Respondents point out that the petitioner was placed in administrative segregation for his own misbehavior. While the point is taken, it is also fundamentally true that prisoners may challenge their convictions even if they misbehave in prison. This fact does not show that petitioner was not attempting to file his petition. Furthermore, the court cannot ignore the fact that he first mailed his petition to the state appellate court approximately 38 days after the trial court denied relief and in a manner that was timely under any means of calculation. Had that filing date been protected, rather than the petition simply mailed back as though petitioner had made no effort there would be no dispute. But for the mistake in the caption, the mailing of the petition was timely. Once petitioner realized his error he was in administration segregation and without his papers, but he repeatedly attempted to address it.

Furthermore, respondents' reliance on Chavis does not alter the analysis. As a threshold matter, the time frame noted in Chavis was an unexplained delay of 6 months. This dispute involves nearly one-half that amount of time. Secondly, this is by no means a case of unexplained delay. The record rather plainly explain the delay. Finally, nothing in Chavis supports the argument that this court should not consider the explanations and evidence petition submits in response to the motion if they were not presented in the state petition. Respondents contend that because the Court in Chavis directed the lower federal courts to determine "what the state courts would have held in respect to timeliness," Chavis, 546 U.S. at 198, any explanations offered now that were not presented to a state court cannot be considered. The passage from which respondents quote does not suggest that the United States Supreme Court meant to restrict the lower federal courts' authority to accept evidence on the issue. It merely iterates what the Court said in Saffold, i.e, for lower federal courts to make a determination that the California courts ought to have made clear in the first place, they must look to California law. Saffold, 536 U.S. at 223 ("Ordinarily, for purposes of applying a federal statute that interacts with state procedural rules, we look to how a state procedure functions, rather than the particular name that it bears.").

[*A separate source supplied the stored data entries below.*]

import Mathlib
import Summits.Ventures.DiscreteObjects.Mahler.CyclotomicIntegerSchinzel
import Summits.Ventures.DiscreteObjects.Mahler.CyclotomicIntegerLehmerAll
import Summits.Ventures.DiscreteObjects.Mahler.DobrowolskiSeparation

/-!
# Schinzel's theorem for cyclotomic integers, Mahler-measure form: `φ^{deg α} ≤ M(α)²` (venture `DiscreteObjects`, target L)

Cell `pub-namedobj`, seat `pub-namedobj-mahler-g28`. Framing: lottery ticket; floor = certified bounds/negative ranges.

Translation of `CyclotomicIntegerSchinzel.goldenRatio_pow_totient_le_prod_sq` (Schinzel 1973, CM case; Höhn–Skoruppa's
proof) by `CyclotomicIntegerLehmerAll.exists_prod_max_eq_measure_pow`: **for every `m ≥ 1`, every primitive `m`-th root
of unity `ζ ∈ ℂ` and every `g ∈ ℤ[X]` with `α = g(ζ)` neither `0` nor a root of unity, `φ^{deg α} ≤ M(α)²`**,
`φ = (1+√5)/2` (`goldenRatio_pow_le_measure_sq`; `h(α) ≥ ½ log φ = 0.2406…`), hence `M(α) ≥ φ` in degree `≥ 2`
(`goldenRatio_le_measure`, SHARP: `M(x² - x - 1) = φ`, `φ = 1 + ζ₅ + ζ₅⁴`, see `GoldenRatioSharpness`) and a conjugate of
modulus `≥ √φ = 1.2720…` (`exists_conjugate_norm_sq_ge_goldenRatio`).  For cyclotomic INTEGERS this supersedes in strength
the general abelian bound [cite: BombieriGubler2001, Theorem 4.4.9] (`log(5/2)/10`, `CyclotomicIntegerLehmerAll`) and the
2-adic bound (`(log 2)/6`, `CyclotomicIntegerLehmerTwo`), whose methods however apply to all `α ∈ ℚ(ζ_m)`.
REPLICATION of a classical theorem; no new mathematics claimed.
-/

namespace Summit.Ventures.DiscreteObjects.Mahler

open Polynomial Finset

/-- **Schinzel's theorem for cyclotomic integers: `φ^{deg α} ≤ M(α)²`.**  For every `m ≥ 1`, every primitive `m`-th
root of unity `ζ ∈ ℂ` and every `g ∈ ℤ[X]` with `α = g(ζ)` neither `0` nor a root of unity, `φ^{deg α} ≤ M(α)²`,
`φ = (1+√5)/2` — i.e. `h(α) ≥ ½ log φ = 0.2406…`; equality for `α = φ = 1 + ζ₅ + ζ₅⁴` (`M(x² - x - 1) = φ`,
`GoldenRatioSharpness`). -/
theorem goldenRatio_pow_le_measure_sq {m : ℕ} (hm : 0 < m) (g : ℤ[X]) {ζ : ℂ} (hζ : IsPrimitiveRoot ζ m)
    (h0 : aeval ζ g ≠ 0) (hnu : ∀ k : ℕ, 0 < k → aeval ζ g ^ k ≠ 1) :
    Real.goldenRatio ^ (minpoly ℤ (aeval ζ g)).natDegree ≤ intMahlerMeasure (minpoly ℤ (aeval ζ g)) ^ 2 := by
  obtain ⟨e, he0, hed, hprod⟩ := exists_prod_max_eq_measure_pow hm g hζ
  have hB := goldenRatio_pow_totient_le_prod_sq hm g hζ h0 hnu
  set M := intMahlerMeasure (minpoly ℤ (aeval ζ g)) with hM
  set d := (minpoly ℤ (aeval ζ g)).natDegree with hd
  have hR : (M ^ e) ^ 2 = (M ^ 2) ^ e := by rw [← pow_mul, ← pow_mul, mul_comm]
  rw [hprod, ← hed, hR, mul_comm e d, pow_mul] at hB
  have hζint : IsIntegral ℤ ζ := hζ.isIntegral hm
  have hαint : IsIntegral ℤ (aeval ζ g) := by
    have hmem : aeval ζ g ∈ Algebra.adjoin ℤ {ζ} := Polynomial.aeval_mem_adjoin_singleton ℤ ζ
    exact (mem_integralClosure_iff ℤ ℂ).1 (adjoin_le_integralClosure hζint hmem)
  have hM0 : 0 ≤ M := le_trans zero_le_one (one_le_intMahlerMeasure (minpoly.monic hαint).ne_zero)
  exact (pow_le_pow_iff_left₀ (by positivity) (by positivity) he0).1 hB

/-- **`M(α) ≥ φ = 1.618…` for every nonzero non-torsion cyclotomic integer of degree `≥ 2`** (sharp: `α = φ`); in
degree `1`, `M(α) = |α| ≥ 2`.  In particular `M(α) > M(ℓ) = 1.17628…` (Lehmer) with a wide margin. -/
theorem goldenRatio_le_measure {m : ℕ} (hm : 0 < m) (g : ℤ[X]) {ζ : ℂ} (hζ : IsPrimitiveRoot ζ m)
    (h0 : aeval ζ g ≠ 0) (hnu : ∀ k : ℕ, 0 < k → aeval ζ g ^ k ≠ 1) (hd : 2 ≤ (minpoly ℤ (aeval ζ g)).natDegree) :
    Real.goldenRatio ≤ intMahlerMeasure (minpoly ℤ (aeval ζ g)) := by
  have hB := goldenRatio_pow_le_measure_sq hm g hζ h0 hnu
  have hφ1 : (1 : ℝ) ≤ Real.goldenRatio := Real.one_lt_goldenRatio.le
  have h1 : Real.goldenRatio ^ 2 ≤ intMahlerMeasure (minpoly ℤ (aeval ζ g)) ^ 2 :=
    (pow_le_pow_right₀ hφ1 hd).trans hB
  have hζint : IsIntegral ℤ ζ := hζ.isIntegral hm
  have hαint : IsIntegral ℤ (aeval ζ g) := by
    have hmem : aeval ζ g ∈ Algebra.adjoin ℤ {ζ} := Polynomial.aeval_mem_adjoin_singleton ℤ ζ
    exact (mem_integralClosure_iff ℤ ℂ).1 (adjoin_le_integralClosure hζint hmem)
  have hM0 : 0 ≤ intMahlerMeasure (minpoly ℤ (aeval ζ g)) :=
    le_trans zero_le_one (one_le_intMahlerMeasure (minpoly.monic hαint).ne_zero)
  exact (pow_le_pow_iff_left₀ Real.goldenRatio_pos.le hM0 two_ne_zero).1 h1

/-- **A uniform house bound**: every nonzero non-torsion cyclotomic integer has a conjugate `β` with `|β|² ≥ φ`,
i.e. house `≥ √φ = 1.2720…`, uniformly in the degree (sharp: `α = φ`). -/
theorem exists_conjugate_norm_sq_ge_goldenRatio {m : ℕ} (hm : 0 < m) (g : ℤ[X]) {ζ : ℂ} (hζ : IsPrimitiveRoot ζ m)
    (h0 : aeval ζ g ≠ 0) (hnu : ∀ k : ℕ, 0 < k → aeval ζ g ^ k ≠ 1) :
    ∃ β ∈ ((minpoly ℤ (aeval ζ g)).map (Int.castRingHom ℂ)).roots, Real.goldenRatio ≤ ‖β‖ ^ 2 := by
  classical
  have hζint : IsIntegral ℤ ζ := hζ.isIntegral hm
  have hαint : IsIntegral ℤ (aeval ζ g) := by
    have hmem : aeval ζ g ∈ Algebra.adjoin ℤ {ζ} := Polynomial.aeval_mem_adjoin_singleton ℤ ζ
    exact (mem_integralClosure_iff ℤ ℂ).1 (adjoin_le_integralClosure hζint hmem)
  set f : ℤ[X] := minpoly ℤ (aeval ζ g) with hf
  have hmon : f.Monic := minpoly.monic hαint
  have hB := goldenRatio_pow_le_measure_sq hm g hζ h0 hnu
  set d := f.natDegree with hd
  have hdpos : 0 < d := minpoly.natDegree_pos hαint
  have hφ1 : (1 : ℝ) < Real.goldenRatio := Real.one_lt_goldenRatio
  have hM1 : 1 ≤ intMahlerMeasure f := one_le_intMahlerMeasure hmon.ne_zero
  have hM : 1 < intMahlerMeasure f := by
    by_contra hle
    have hle' : intMahlerMeasure f ≤ 1 := le_of_not_gt hle
    have h1 : intMahlerMeasure f ^ 2 ≤ 1 := pow_le_one₀ (by linarith) hle'
    have h2 : Real.goldenRatio ≤ Real.goldenRatio ^ d := by
      calc Real.goldenRatio = Real.goldenRatio ^ 1 := (pow_one _).symm
        _ ≤ Real.goldenRatio ^ d := pow_le_pow_right₀ hφ1.le hdpos
    have h3 : Real.goldenRatio ^ d ≤ intMahlerMeasure f ^ 2 := hB
    linarith
  obtain ⟨z, hz, hz1, hmax⟩ := exists_root_norm_gt_one hmon hM
  refine ⟨z, hz, ?_⟩
  set RC := (f.map (Int.castRingHom ℂ)).roots with hRC
  have hcard : RC.card = d := by
    rw [hRC, splits_iff_card_roots.1 (IsAlgClosed.splits _),
      natDegree_map_eq_of_injective (Int.castRingHom ℂ).injective_int]
  have hMle : intMahlerMeasure f ≤ ‖z‖ ^ d := by
    have hMf : intMahlerMeasure f = (RC.map fun γ => max 1 ‖γ‖).prod := by
      unfold intMahlerMeasure
      rw [mahlerMeasure_eq_leadingCoeff_mul_prod_roots, (hmon.map (Int.castRingHom ℂ)).leadingCoeff, norm_one,
        one_mul]
    rw [hMf]
    calc (RC.map fun γ => max 1 ‖γ‖).prod ≤ (RC.map fun _ => ‖z‖).prod :=
          Multiset.prod_map_le_prod_map₀ _ _ (fun γ _ => by positivity) (fun γ hγ => max_le hz1.le (hmax γ hγ))
      _ = ‖z‖ ^ d := by rw [Multiset.map_const', Multiset.prod_replicate, hcard]
  have hM0 : 0 ≤ intMahlerMeasure f := by linarith
  have h1 : Real.goldenRatio ^ d ≤ (‖z‖ ^ 2) ^ d := by
    calc Real.goldenRatio ^ d ≤ intMahlerMeasure f ^ 2 := hB
      _ ≤ (‖z‖ ^ d) ^ 2 := pow_le_pow_left₀ hM0 hMle 2
      _ = (‖z‖ ^ 2) ^ d := by rw [← pow_mul, ← pow_mul, mul_comm]
  exact (pow_le_pow_iff_left₀ Real.goldenRatio_pos.le (by positivity) hdpos.ne').1 h1

end Summit.Ventures.DiscreteObjects.Mahler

But nothing in Chavis prevents this court from considering the additional facts presented by petitioner to explain what happened when he attempted to timely file in the state appellate court. Thus, this court may consider all the facts before it, including those asserted for the first time in this proceeding, to determine whether the federal application is timely.*fn7

Accordingly, it is hereby RECOMMENDED that:

1. Respondents' March 3, 2008, motion to dismiss this action as untimely be denied;

2. Respondents be given 30 days to file an answer to the petition and be directed that any response shall be accompanied by any and all transcripts or other documents relevant to the determination of the issues presented in the application. See Rules 4, 5, Fed. R. Governing § 2254 Cases; and,

3. Petitioner be given 30 days after service of an answer to file his reply.

These findings and recommendations are submitted to the United States District Judge assigned to the case, pursuant to the provisions of 28 U.S.C. § 636(b)(l). Within 14 days after being served with these findings and recommendations, any party may file written objections with the court and serve a copy on all parties. Such a document should be captioned "Objections to Magistrate Judge's Findings and Recommendations." Failure to file objections within the specified time may waive the right to appeal the District Court's order. Turner v. Duncan, 158 F.3d 449, 455 (9th Cir. 1998); Martinez v. Ylst, 951 F.2d 1153 (9th Cir. 1991).